(Dataset entries)
import Literature.AnabelianGeometry.EtaleTheta.Discharge.Sec5Thm56OfBiKummerDataAllLeavesGalois
import Literature.AnabelianGeometry.EtaleTheta.Discharge.Sec5KummerRootEquivarianceGalois
import Literature.AnabelianGeometry.EtaleTheta.Discharge.Sec5Thm56OfBiKummerDataAllLeavesV3Model
import HarnessLib

/-!
# [EtTh] Prop. 5.5 ⊕ Thm. 5.6 (i) at `ofBiKummerData` with the Ψ-transport PRODUCED from the model hypotheses (K4 «v3-model», and its
# dictionary / pin forms) ON THE v2 SUBQUOTIENT RECORD `ThetaSubquotientProjGalois` — PROOF-ONLY, proofs verbatim

S. Mochizuki, *The étale theta function and its Frobenioid-theoretic manifestations*, Publ. RIMS **45** (2009)
[cite: MochizukiEtTh2009, Thm 5.6 p.328–329 (PDF pp.102–103); Prop 5.5 p.327–328 (PDF pp.101–102); §5 p.327 (PDF p.101) «these subquotients determine subquotients `Aut_D(D) ↠ Aut^Θ_D(D)`»].
abc-iut cell, layer L2, seat abc-iut-w6-d020 (gen 7), row «(w4-S) V1→V2 PORT — deep EndKnit*/AllLeavesV3*/KummerComparisonInputsLevel*
heads» (abc-iut-L2-lead gen 7 R957; VNEXT-CENSUS-L2 §G5 add. 11 standing row «(w4)»), layer S3c = the K4 «v3-model» head `Sec5Thm56OfBiKummerDataAllLeavesV3Model` (abc-iut-w5-d034 / w5-d245 lineage).

WHY.  The three knits `exists_rigidityFamily_unique_preserved_ofBiKummerData_of_leaves_ofModelHyps(_of_dictionary|_of_pin)` (Ψ-transport at `A_N` PRODUCED by
abc-iut-w5-d245's `exists_psiTransportData_ofBiKummerData`, `hKR` named / from the dictionary / from the pin) bind
abc-iut-L2-t4's v1 record `(P : ThetaSubquotientProj 𝔉)` asks `proj_surjective` at EVERY base object and is EMPTY at the cell's root model for
`l` odd (abc-iut-L2-t9 p456572, kernel certificate p476337), so there each of these theorems quantifies over an empty type; abc-iut-w6-d079's v2
record `ThetaSubquotientProjGalois 𝔉 Gal` (p481123; surjectivity only at the objects singled out by `Gal`, as print uses it — Prop. 5.1 / Lemma 5.9
run over connected GALOIS coverings) is INHABITED at every `ofSetting` carrier (p481568) and at every level stub of the junction data (p486065
`RigidData.nonempty_thetaSubquotientProjGalois_of_stub_eq_levelStub`); the v2 clauses `ThetaSubquotientProjGalois.IsKummerDetermined` /
`.CyclotomicRigidity` (p481123 / p484491) and the predicate twins `Thm56Sub.*Gal` (p484491) are the SAME formulas (they read `P` only through
`pre` / `proj` at `Base(B_N)`).

THIS FILE re-keys the listed theorems on the v2 record — binder `{Gal} (P : ThetaSubquotientProjGalois 𝔉 Gal)`, statements otherwise and
proofs VERBATIM (none of the source arguments uses `proj_surjective`), names = the originals with suffix `_galois`: 
`exists_rigidityFamily_unique_preserved_ofBiKummerData_of_leaves_ofModelHyps_galois`, `…_of_dictionary_galois`, `…_of_pin_galois` — consuming this seat's twins
`exists_rigidityFamily_unique_preserved_ofBiKummerData_of_leaves_galois` (S2a), `hKR_ofBiKummerData_of_dictionary_galois` / `…_of_pin_galois` (S2c) BY NAME.
0 `def`s; no v1 file is edited or restated (the `P`-free producers of the sources are consumed BY NAME); the v1 heads are the `P.toGalois Gal`
instances of these twins (abc-iut-w6-d079's `Iff.rfl` bridges `isKummerDetermined_toGalois_iff`, `cyclotomicRigidity_toGalois_iff`, `…Gal_toGalois_iff`).

HONEST FRAMING: a typing repair of the cell's OWN record (weaker quantifier on `P`, as print uses it); kernel-checked implications between typed
statements over abc-iut-L2-t4's assembled §5 data; every named leaf / binder of the v1 heads stays NAMED exactly as there; nothing of [EtTh]
(a refereed paper) is asserted; the existence of the data for an actual curve is not claimed; typed ≠ discharged; nothing here bears on [IUTchIII]
Cor. 3.12 — no side taken; nothing here asserts abc proved or refuted.
-/

noncomputable section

● Exercise instructions
Your answer should be the records above, set down exactly.

● Solution to this exercise
import Literature.AnabelianGeometry.EtaleTheta.Discharge.Sec5Thm56OfBiKummerDataAllLeavesGalois
import Literature.AnabelianGeometry.EtaleTheta.Discharge.Sec5KummerRootEquivarianceGalois
import Literature.AnabelianGeometry.EtaleTheta.Discharge.Sec5Thm56OfBiKummerDataAllLeavesV3Model
import HarnessLib

/-!
# [EtTh] Prop. 5.5 ⊕ Thm. 5.6 (i) at `ofBiKummerData` with the Ψ-transport PRODUCED from the model hypotheses (K4 «v3-model», and its
# dictionary / pin forms) ON THE v2 SUBQUOTIENT RECORD `ThetaSubquotientProjGalois` — PROOF-ONLY, proofs verbatim

S. Mochizuki, *The étale theta function and its Frobenioid-theoretic manifestations*, Publ. RIMS **45** (2009)
[cite: MochizukiEtTh2009, Thm 5.6 p.328–329 (PDF pp.102–103); Prop 5.5 p.327–328 (PDF pp.101–102); §5 p.327 (PDF p.101) «these subquotients determine subquotients `Aut_D(D) ↠ Aut^Θ_D(D)`»].
abc-iut cell, layer L2, seat abc-iut-w6-d020 (gen 7), row «(w4-S) V1→V2 PORT — deep EndKnit*/AllLeavesV3*/KummerComparisonInputsLevel*
heads» (abc-iut-L2-lead gen 7 R957; VNEXT-CENSUS-L2 §G5 add. 11 standing row «(w4)»), layer S3c = the K4 «v3-model» head `Sec5Thm56OfBiKummerDataAllLeavesV3Model` (abc-iut-w5-d034 / w5-d245 lineage).

WHY.  The three knits `exists_rigidityFamily_unique_preserved_ofBiKummerData_of_leaves_ofModelHyps(_of_dictionary|_of_pin)` (Ψ-transport at `A_N` PRODUCED by
abc-iut-w5-d245's `exists_psiTransportData_ofBiKummerData`, `hKR` named / from the dictionary / from the pin) bind
abc-iut-L2-t4's v1 record `(P : ThetaSubquotientProj 𝔉)` asks `proj_surjective` at EVERY base object and is EMPTY at the cell's root model for
`l` odd (abc-iut-L2-t9 p456572, kernel certificate p476337), so there each of these theorems quantifies over an empty type; abc-iut-w6-d079's v2
record `ThetaSubquotientProjGalois 𝔉 Gal` (p481123; surjectivity only at the objects singled out by `Gal`, as print uses it — Prop. 5.1 / Lemma 5.9
run over connected GALOIS coverings) is INHABITED at every `ofSetting` carrier (p481568) and at every level stub of the junction data (p486065
`RigidData.nonempty_thetaSubquotientProjGalois_of_stub_eq_levelStub`); the v2 clauses `ThetaSubquotientProjGalois.IsKummerDetermined` /
`.CyclotomicRigidity` (p481123 / p484491) and the predicate twins `Thm56Sub.*Gal` (p484491) are the SAME formulas (they read `P` only through
`pre` / `proj` at `Base(B_N)`).

THIS FILE re-keys the listed theorems on the v2 record — binder `{Gal} (P : ThetaSubquotientProjGalois 𝔉 Gal)`, statements otherwise and
proofs VERBATIM (none of the source arguments uses `proj_surjective`), names = the originals with suffix `_galois`: 
`exists_rigidityFamily_unique_preserved_ofBiKummerData_of_leaves_ofModelHyps_galois`, `…_of_dictionary_galois`, `…_of_pin_galois` — consuming this seat's twins
`exists_rigidityFamily_unique_preserved_ofBiKummerData_of_leaves_galois` (S2a), `hKR_ofBiKummerData_of_dictionary_galois` / `…_of_pin_galois` (S2c) BY NAME.
0 `def`s; no v1 file is edited or restated (the `P`-free producers of the sources are consumed BY NAME); the v1 heads are the `P.toGalois Gal`
instances of these twins (abc-iut-w6-d079's `Iff.rfl` bridges `isKummerDetermined_toGalois_iff`, `cyclotomicRigidity_toGalois_iff`, `…Gal_toGalois_iff`).

HONEST FRAMING: a typing repair of the cell's OWN record (weaker quantifier on `P`, as print uses it); kernel-checked implications between typed
statements over abc-iut-L2-t4's assembled §5 data; every named leaf / binder of the v1 heads stays NAMED exactly as there; nothing of [EtTh]
(a refereed paper) is asserted; the existence of the data for an actual curve is not claimed; typed ≠ discharged; nothing here bears on [IUTchIII]
Cor. 3.12 — no side taken; nothing here asserts abc proved or refuted.
-/

noncomputable section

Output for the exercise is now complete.